There was not a needy person among them, for as many as were owners of lands or houses sold them and brought the proceeds of what was sold and laid it at the apostles’ feet, and it was distributed to each as any had need. (Acts 4:34-35)

As a result, the non-believing world could not dismiss the Christian message. Jesus said, “By this all people will know that you are my disciples, if you have love for one another” (John 13:35). Francis Schaeffer called the love Christians have for each other “the final apologetic.”

We cannot expect the world to believe that the Father sent the Son, that Jesus’ claims are true, and that Christianity is true, unless the world sees some reality of the oneness of true Christians.

This experience of deep community cannot happen by merely meeting together for public worship. We must also meet together for informal gatherings, often in our homes.
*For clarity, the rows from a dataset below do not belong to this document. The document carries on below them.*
import Summits.BirchSwinnertonDyer.BirchSwinnertonDyer.Theorems.ClassRecordThreeEulerHalvesAtThreeChebSupplyRoots
import Literature.NumberTheory.GaloisRepresentations.AbsGaloisOuterConj
import Mathlib.FieldTheory.KummerPolynomial
import Mathlib.Algebra.Polynomial.SpecificDegree
import HarnessLib

/-!
# The Kummer generator for the Chebotarev class of `stub_chebotarevSupplyAtThree`
# (crux 19109, line `inert`; STUB-PLAN part C2 (b)): `ã ∈ Gal(ℚ̄/K(ζ, ω))` with `ã c = ω c`

Crux `stmt-BirchSwinnertonDyer-19109` (`EulerHalvesAtThree`), line `inert` (tam3-p1 g18, skeleton r19),
registered stub `stub_chebotarevSupplyAtThree` (the CHEBOTAREV SUPPLY), STUB-PLAN part NON-EMPTINESS.
Everything happens inside `Γ_ℚ = Gal(ℚ̄/ℚ)` acting on `ℚ̄` (no intermediate field is constructed): with
`e = absEmbedding ℚ K` and `res(Γ_K) = Gal(ℚ̄/e(K))` (`absGaloisRestrict`):

* `exists_mem_range_smul_eq_of_cube` — `Gal(ℚ̄/e(K))` is transitive on the cube roots of a non-cube
  `γ₀ ∈ K` (`X³ − γ₀` irreducible: Mathlib `X_pow_sub_C_irreducible_iff_of_prime`; conjugate roots in
  `K̄` by `minpoly.exists_algEquiv_of_root'`, transported along `absGaloisRestrict`);
* `exists_mem_range_smul_eq_sq` — some element of `Gal(ℚ̄/e(K))` maps `ω ↦ ω²` when `#𝒪_K^× = 2`
  (then `K` has no primitive cube root of unity: it would be a unit of order `3`);
* `exists_mem_range_smul_eq_omega_mul` — **the Kummer generator**: for a complex conjugation `c₀`
  inverting `e(γ₀)`, `c³ = e(γ₀)`, there is `ã ∈ Gal(ℚ̄/e(K))` fixing `ζ` and `ω` with `ã c = ω c`.
  The proof is an ABELIAN-OBSTRUCTION argument by commutators (the would-be field `K(μ_{3^∞}, c)` is
  never constructed): otherwise the `Gal(ℚ̄/e(K))`-orbit of `c` has ≤ 2 elements, against the three
  conjugates `c, ωc, ω²c`.

Inputs: p650478 `…ChebSupplyRoots` (action algebra); the tree's `AbsGaloisOuterConj`.  HONEST FRAMING:
part of one registered stub of one line of crux 19109; nothing about BSD for any curve is proved here.

## References

* J. Neukirch, *Algebraic Number Theory* (1999), Ch. IV §1 (infinite Galois theory). [NeukirchANT1999]
* S. Lang, *Algebra*, 3rd ed. (2002), VI §6 Thm. 6.2 (irreducibility of `X^p − a`), VI §8 (Kummer theory). [LangAlgebra2002]

## Mathlib / tree search

Tree: `absEmbedding`, `absClosureEmbedding_absEmbedding`, `absGaloisRestrict_apply_smul`,
`absClosureEmbedding_bijective`, `absGaloisQuot_eq_one_iff`, `mem_range_absGaloisRestrict_iff_smul_absEmbedding`
(`AbsGaloisOuterConj`); `absoluteGaloisGroup.toAlgEquiv_symm_apply` (`AbsGaloisGroup`); `ChebSupply.*`
(p650478).  Mathlib: `X_pow_sub_C_irreducible_iff_of_prime`,
`Polynomial.irreducible_of_degree_le_three_of_not_isRoot`, `minpoly.eq_of_irreducible_of_monic`,
`minpoly.exists_algEquiv_of_root'`, `orderOf_eq_prime`, `orderOf_dvd_natCard`.
`lean search 'cube root.*absGaloisRestrict|Kummer generator'` (2026-08-28): nothing.
-/

noncomputable section

set_option autoImplicit false
set_option linter.dupNamespace false

open scoped NumberField
open Field Polynomial Literature.NumberTheory.GaloisRepresentations

namespace Summit.BirchSwinnertonDyer.BirchSwinnertonDyer.Theorems.ChebSupply

variable {K : Type} [Field K] [NumberField K]

/-! ## §1 `K`-automorphisms of `ℚ̄` moving cube roots and `ω` -/

/-- **`Gal(ℚ̄/K)` is transitive on the cube roots of a non-cube `γ₀ ∈ K`**: for `γ₀` not a cube in
`K` and any two cube roots `c, r ∈ ℚ̄` of `e(γ₀)` (`e = absEmbedding ℚ K`), some element of
`res(Γ_K) = Gal(ℚ̄/e(K))` maps `c` to `r` (`X³ − γ₀` is irreducible over `K`, Mathlib
`X_pow_sub_C_irreducible_iff_of_prime`; conjugate roots, `minpoly.exists_algEquiv_of_root'` in `K̄`,
transported along `absGaloisRestrict`). [folklore] -/
theorem exists_mem_range_smul_eq_of_cube (γ₀ : K) (hγ : ∀ z : K, z ^ 3 ≠ γ₀)
    {c r : AlgebraicClosure ℚ} (hc : c ^ 3 = absEmbedding ℚ K γ₀) (hr : r ^ 3 = absEmbedding ℚ K γ₀) :
    ∃ h ∈ (absGaloisRestrict ℚ K).range, h • c = r := by
  set e := absClosureEmbedding ℚ K with he
  have hp : Irreducible (X ^ 3 - C γ₀ : K[X]) :=
    (X_pow_sub_C_irreducible_iff_of_prime Nat.prime_three).mpr hγ
  have hmonic : (X ^ 3 - C γ₀ : K[X]).Monic := monic_X_pow_sub_C γ₀ (by norm_num)
  have hroot : ∀ z : AlgebraicClosure ℚ, z ^ 3 = absEmbedding ℚ K γ₀ →
      aeval (e z) (X ^ 3 - C γ₀ : K[X]) = 0 := fun z hz => by
    rw [map_sub, map_pow, aeval_X, aeval_C, ← map_pow, hz, he, absClosureEmbedding_absEmbedding, sub_self]
  have hmin : minpoly K (e c) = X ^ 3 - C γ₀ :=
    (minpoly.eq_of_irreducible_of_monic hp (hroot c hc) hmonic).symm
  have halg : IsAlgebraic K (e c) := Algebra.IsAlgebraic.isAlgebraic (e c)
  obtain ⟨σ, hσ⟩ := minpoly.exists_algEquiv_of_root' halg (hmin ▸ hroot r hr)
  refine ⟨absGaloisRestrict ℚ K ((absoluteGaloisGroup.toAlgEquiv K).symm σ), ⟨_, rfl⟩, ?_⟩
  apply (absClosureEmbedding_bijective ℚ K).1
  rw [← he, absGaloisRestrict_apply_smul, absoluteGaloisGroup.toAlgEquiv_symm_apply, hσ]

/-- **Some element of `Gal(ℚ̄/K)` maps `ω ↦ ω²`** when `𝒪_K^× = {±1}` (`#𝒪_K^× = 2`: then `K`
contains no primitive cube root of unity, so `X² + X + 1` is irreducible over `K` and `ω`, `ω²` are
`K`-conjugate). [folklore] -/
theorem exists_mem_range_smul_eq_sq (hunits : Nat.card (𝓞 K)ˣ = 2) {ω : AlgebraicClosure ℚ}
    (hω : IsPrimitiveRoot ω 3) : ∃ h ∈ (absGaloisRestrict ℚ K).range, h • ω = ω ^ 2 := by
  set e := absClosureEmbedding ℚ K with he
  -- `X² + X + 1` has no root in `K`
  have hnoroot : ∀ z : K, z ^ 2 + z + 1 ≠ 0 := by
    intro z hz
    have hz3 : z ^ 3 = 1 := by
      have : z ^ 3 - 1 = (z - 1) * (z ^ 2 + z + 1) := by ring
      rw [hz, mul_zero, sub_eq_zero] at this
      exact this
    have hz1 : z ≠ 1 := by rintro rfl; norm_num at hz
    have hint : IsIntegral ℤ z := by
      refine ⟨X ^ 3 - 1, (monic_X_pow_sub_C (1 : ℤ) (by norm_num)), ?_⟩
      simp [hz3]
    set u : (𝓞 K)ˣ := ⟨⟨z, hint⟩, ⟨z ^ 2, hint.pow 2⟩, by ext; simp [← pow_succ', hz3], by ext; simp [← pow_succ, hz3]⟩
      with hu
    have hu3 : u ^ 3 = 1 := by ext; simp [hu, hz3]
    have hu1 : u ≠ 1 := by
      intro h; apply hz1
      have := congrArg (fun v : (𝓞 K)ˣ => ((v : 𝓞 K) : K)) h
      simpa [hu] using this
    have hord : orderOf u = 3 := orderOf_eq_prime hu3 hu1
    have hfin : Finite (𝓞 K)ˣ := Nat.finite_of_card_ne_zero (by rw [hunits]; norm_num)
    have hdvd : 3 ∣ Nat.card (𝓞 K)ˣ := hord ▸ orderOf_dvd_natCard u
    rw [hunits] at hdvd
    omega
  have hnat : (X ^ 2 + X + 1 : K[X]).natDegree = 2 := by compute_degree!
  have hp : Irreducible (X ^ 2 + X + 1 : K[X]) := by
    refine Polynomial.irreducible_of_degree_le_three_of_not_isRoot (by rw [hnat]; decide) fun z hz => ?_
    apply hnoroot z
    simpa [IsRoot, eval_add, eval_pow, eval_X, eval_one] using hz
  have hmonic : (X ^ 2 + X + 1 : K[X]).Monic := by
    unfold Monic; rw [← coeff_natDegree, hnat]; simp [coeff_add, coeff_X_pow, coeff_X, coeff_one]
  have hω3 : ω ^ 3 = 1 := hω.pow_eq_one
  have hω2 : ω ^ 2 + ω + 1 = 0 := by
    have h1 : ω ≠ 1 := hω.ne_one (by norm_num)
    have : (ω - 1) * (ω ^ 2 + ω + 1) = 0 := by ring_nf; rw [hω3]; ring
    exact (mul_eq_zero.mp this).resolve_left (sub_ne_zero.mpr h1)
  have hroot : ∀ z : AlgebraicClosure ℚ, z ^ 2 + z + 1 = 0 → aeval (e z) (X ^ 2 + X + 1 : K[X]) = 0 :=
    fun z hz => by
    rw [map_add, map_add, map_pow, aeval_X, map_one, ← map_pow, ← map_one e, ← map_add, ← map_add, hz,
      map_zero]
  have hω4 : (ω ^ 2) ^ 2 + ω ^ 2 + 1 = 0 := by
    have : (ω ^ 2) ^ 2 = ω := by
      rw [← pow_mul]; norm_num; rw [show (4 : ℕ) = 3 + 1 by norm_num, pow_add, hω3, one_mul, pow_one]
    rw [this, add_comm (ω) (ω ^ 2), hω2]
  have hmin : minpoly K (e ω) = X ^ 2 + X + 1 :=
    (minpoly.eq_of_irreducible_of_monic hp (hroot ω hω2) hmonic).symm
  have halg : IsAlgebraic K (e ω) := Algebra.IsAlgebraic.isAlgebraic (e ω)
  obtain ⟨σ, hσ⟩ := minpoly.exists_algEquiv_of_root' halg (hmin ▸ hroot (ω ^ 2) hω4)
  refine ⟨absGaloisRestrict ℚ K ((absoluteGaloisGroup.toAlgEquiv K).symm σ), ⟨_, rfl⟩, ?_⟩
  apply (absClosureEmbedding_bijective ℚ K).1
  rw [← he, absGaloisRestrict_apply_smul, absoluteGaloisGroup.toAlgEquiv_symm_apply, hσ, map_pow]

/-! ## §2 The Kummer generator -/

/-- **The Kummer generator `ã`** (STUB-PLAN (C2)(b)): for `K` quadratic with `#𝒪_K^× = 2`, `c₀` a
complex conjugation inverting `e(γ₀)` (`γ₀ ∈ K` a non-cube), `c³ = e(γ₀)`, `ω` a primitive cube root
of unity and `ζ` any primitive root of unity, there is `ã ∈ Gal(ℚ̄/e(K))` fixing `ζ` and `ω` with
`ã c = ω c`.  Proof: otherwise every such element fixes `c`; with `h₀ : ω ↦ ω²`
(`exists_mem_range_smul_eq_sq`) and `g = c₀ h₀` (acts as complex conjugation on `K`, fixes `ω`,
`g c = ω^m c⁻¹`), the commutator `[g, h]` of any `h ∈ Gal(ℚ̄/e(K))` fixing `ω` lies in `Gal(ℚ̄/e(K))`
(the quotient `Gal(K/ℚ)` kills commutators) and fixes `ζ`, `ω`, hence `c`, so `h c = c`
(`smul_eq_self_of_commutator_smul_eq_self`); elements moving `ω` are `h₀ ·`(fixing `ω`); so the
`Gal(ℚ̄/e(K))`-orbit of `c` is `⊆ {c, h₀ c}` — but it contains `ω c` and `ω² c`
(`exists_mem_range_smul_eq_of_cube`). [folklore] -/
theorem exists_mem_range_smul_eq_omega_mul (h2 : Module.finrank ℚ K = 2) (hunits : Nat.card (𝓞 K)ˣ = 2)
    {c₀ : absoluteGaloisGroup ℚ} (hc₀ : IsComplexConjugation (Rat.castHom ℝ) c₀)
    {γ₀ : K} (hγ : ∀ z : K, z ^ 3 ≠ γ₀)
    (hc₀γ : c₀ • absEmbedding ℚ K γ₀ = (absEmbedding ℚ K γ₀)⁻¹)
    {ω ζ c : AlgebraicClosure ℚ} (hω : IsPrimitiveRoot ω 3) {n : ℕ} (hζ : IsPrimitiveRoot ζ n) (hn : 0 < n)
    (hc : c ^ 3 = absEmbedding ℚ K γ₀) :
    ∃ a ∈ (absGaloisRestrict ℚ K).range, a • ζ = ζ ∧ a • ω = ω ∧ a • c = ω * c := by
  haveI : Algebra.IsQuadraticExtension ℚ K := ⟨h2⟩
  set ι := absEmbedding ℚ K with hιdef
  have hγ0 : γ₀ ≠ 0 := fun h => hγ 0 (by rw [h]; ring)
  have hιγ : ι γ₀ ≠ 0 := (map_ne_zero ι).mpr hγ0
  have hc0 : c ≠ 0 := fun h => hιγ (by rw [← hc, h]; ring)
  have hω0 : ω ≠ 0 := hω.ne_zero (by norm_num)
  have hω3 : ω ^ 3 = 1 := hω.pow_eq_one
  have hω1 : ω ≠ 1 := hω.ne_one (by norm_num)
  have hrange := fun g => mem_range_absGaloisRestrict_iff_smul_absEmbedding ℚ K g
  -- complex conjugation
  have hc₀2 : c₀ * c₀ = 1 := by rw [← pow_two]; exact hc₀.sq_eq_one
  have hinv : ∀ x : AlgebraicClosure ℚ, c₀ • (c₀ • x) = x := fun x => by rw [← mul_smul, hc₀2, one_smul]
  have hc₀ω : c₀ • ω = ω⁻¹ := smul_eq_inv_of_pow_eq_one hc₀ (by norm_num) hω3
  have hc₀c : c₀ • c = c⁻¹ := smul_eq_inv_of_involutive hιγ hc hc₀γ hinv
    (fun u hu => smul_eq_inv_of_pow_eq_one hc₀ (by norm_num) hu)
  -- `h₀`: fixes `K`, `ω ↦ ω²`
  obtain ⟨h₀, hh₀r, hh₀ω⟩ := exists_mem_range_smul_eq_sq hunits hω
  have hω4 : ω ^ (2 * 2) = ω := by
    rw [show 2 * 2 = 3 + 1 from rfl, pow_succ, hω3, one_mul]
  have hh₀ω' : h₀⁻¹ • ω = ω ^ 2 := by
    rw [inv_smul_eq_iff, smul_pow', hh₀ω, ← pow_mul, hω4]
  -- `g := c₀ h₀`: acts as complex conjugation on `K`, fixes `ω`, `g c = ω^m c⁻¹`
  have hgω : (c₀ * h₀) • ω = ω := by
    rw [mul_smul, hh₀ω, smul_pow', hc₀ω, inv_pow]
    exact inv_eq_of_mul_eq_one_right (by rw [← pow_succ, hω3])
  have hgγ : (c₀ * h₀) • ι γ₀ = (ι γ₀)⁻¹ := by
    rw [mul_smul, (hrange h₀).mp hh₀r, hc₀γ]
  obtain ⟨m, -, hgc⟩ : ∃ m < 3, (c₀ * h₀) • c = ω ^ m * c⁻¹ :=
    eq_mul_pow_of_pow_three_eq hω (inv_ne_zero hc0) (by rw [← smul_pow', hc, hgγ, inv_pow, hc])
  -- every `a` in the range fixing `ζ`, `ω` acts on `c` by a cube root of unity
  have hcube : ∀ a ∈ (absGaloisRestrict ℚ K).range, ∃ i < 3, a • c = ω ^ i * c := fun a ha =>
    eq_mul_pow_of_pow_three_eq hω hc0 (by rw [← smul_pow', hc, (hrange a).mp ha])
  by_contra H
  push Not at H
  -- (1) elements of the range fixing `ζ` and `ω` fix `c`
  have hfix : ∀ a ∈ (absGaloisRestrict ℚ K).range, a • ζ = ζ → a • ω = ω → a • c = c := by
    intro a ha haζ haω
    obtain ⟨i, hi, hai⟩ := hcube a ha
    interval_cases i
    · rw [hai, pow_zero, one_mul]
    · exact absurd (by rw [hai, pow_one]) (H a ha haζ haω)
    · exfalso
      refine H (a * a) (Subgroup.mul_mem _ ha ha) (by rw [mul_smul, haζ, haζ])
        (by rw [mul_smul, haω, haω]) ?_
      rw [mul_smul, hai, smul_mul', smul_pow', haω, hai, ← mul_assoc, ← pow_add,
        show 2 + 2 = 3 + 1 from rfl, pow_succ, hω3, one_mul]
  -- (2) elements of the range fixing `ω` fix `c` (commutator with `g`)
  have hfixω : ∀ h ∈ (absGaloisRestrict ℚ K).range, h • ω = ω → h • c = c := by
    intro h hh hhω
    obtain ⟨i, -, hhi⟩ := hcube h hh
    have hcomm_mem : (c₀ * h₀) * h * (c₀ * h₀)⁻¹ * h⁻¹ ∈ (absGaloisRestrict ℚ K).range := by
      rw [← absGaloisQuot_eq_one_iff] at hh ⊢
      rw [map_mul, map_mul, map_mul, map_inv, map_inv, hh, inv_one, mul_one, mul_one, mul_inv_cancel]
    have hcommc : ((c₀ * h₀) * h * (c₀ * h₀)⁻¹ * h⁻¹) • c = c :=
      hfix _ hcomm_mem (commutator_smul_eq_self_of_isPrimitiveRoot hζ hn _ _)
        (commutator_smul_eq_self_of_isPrimitiveRoot hω (by norm_num) _ _)
    exact smul_eq_self_of_commutator_smul_eq_self hω hc0 hgc hgω hhi hhω hcommc
  -- (3) every element of the range moves `c` to `c` or to `h₀ c`
  have horbit : ∀ h ∈ (absGaloisRestrict ℚ K).range, h • c = c ∨ h • c = h₀ • c := by
    intro h hh
    by_cases hhω : h • ω = ω
    · exact Or.inl (hfixω h hh hhω)
    · right
      -- `h ω = ω²`, so `h₀⁻¹ h` fixes `ω`
      obtain ⟨a, ha3, hha⟩ : ∃ a < 3, h • ω = ω ^ a := by
        haveI : NeZero (3 : ℕ) := ⟨by norm_num⟩
        have h1 : (h • ω) ^ 3 = 1 := by rw [← smul_pow', hω3, smul_one]
        obtain ⟨a, ha, hha⟩ := hω.eq_pow_of_pow_eq_one h1
        exact ⟨a, ha, hha.symm⟩
      interval_cases a
      · rw [pow_zero] at hha
        exact absurd (by simpa using congrArg (fun z => h⁻¹ • z) hha) hω1
      · exact absurd (by rw [hha, pow_one]) hhω
      · have hfix' := hfixω (h₀⁻¹ * h) (Subgroup.mul_mem _ (Subgroup.inv_mem _ hh₀r) hh)
          (by rw [mul_smul, hha, smul_pow', hh₀ω', ← pow_mul, hω4])
        rw [mul_smul, inv_smul_eq_iff] at hfix'
        exact hfix'
  -- (4) but the range moves `c` to `ω c` and to `ω² c`
  obtain ⟨h₁, hh₁r, hh₁⟩ := exists_mem_range_smul_eq_of_cube γ₀ hγ hc
    (show (ω * c) ^ 3 = absEmbedding ℚ K γ₀ by rw [mul_pow, hω3, one_mul, hc])
  obtain ⟨h₂, hh₂r, hh₂⟩ := exists_mem_range_smul_eq_of_cube γ₀ hγ hc
    (show (ω ^ 2 * c) ^ 3 = absEmbedding ℚ K γ₀ by
      rw [mul_pow, ← pow_mul, show 2 * 3 = 3 * 2 from rfl, pow_mul, hω3, one_pow, one_mul, hc])
  have hω2ne : ω ^ 2 ≠ 1 := fun h2 => by
    have := (hω.pow_eq_one_iff_dvd 2).mp h2
    omega
  have h1c : ω * c ≠ c := fun h1 => hω1 ((mul_left_eq_self₀.mp h1).resolve_right hc0)
  have h2c : ω ^ 2 * c ≠ c := fun h2 => hω2ne ((mul_left_eq_self₀.mp h2).resolve_right hc0)
  rcases horbit h₁ hh₁r with h1 | h1 <;> rw [hh₁] at h1
  · exact h1c h1
  rcases horbit h₂ hh₂r with h2 | h2 <;> rw [hh₂] at h2
  · exact h2c h2
  rw [← h2] at h1
  have hωω : ω = ω ^ 2 := mul_right_cancel₀ hc0 h1
  exact hω1 (by
    have h3 : ω * ω = ω * 1 := by rw [mul_one, ← pow_two, ← hωω]
    exact mul_left_cancel₀ hω0 h3)

end Summit.BirchSwinnertonDyer.BirchSwinnertonDyer.Theorems.ChebSupply

end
It’s not possible to have significant relationships and love people we don’t know. And we cannot know people with whom we do not regularly meet.

Devotion to the fellowship requires a group of people who know each other well by regularly spending time together.

Although the Bible doesn’t command us to structure the local church in groups, it presents us with a call to community that requires groups of people in meaningful relationships.

Granted, the organic nature of the first century church was significantly shaped by its highly communal Jewish culture. Some cultures today are still very communal. However, many cultures are not communal, but individualistic, especially in the Western world.

So when community life doesn’t happen organically, a devotion to the fellowship requires intentional organization of churches into smaller, nurturing communities.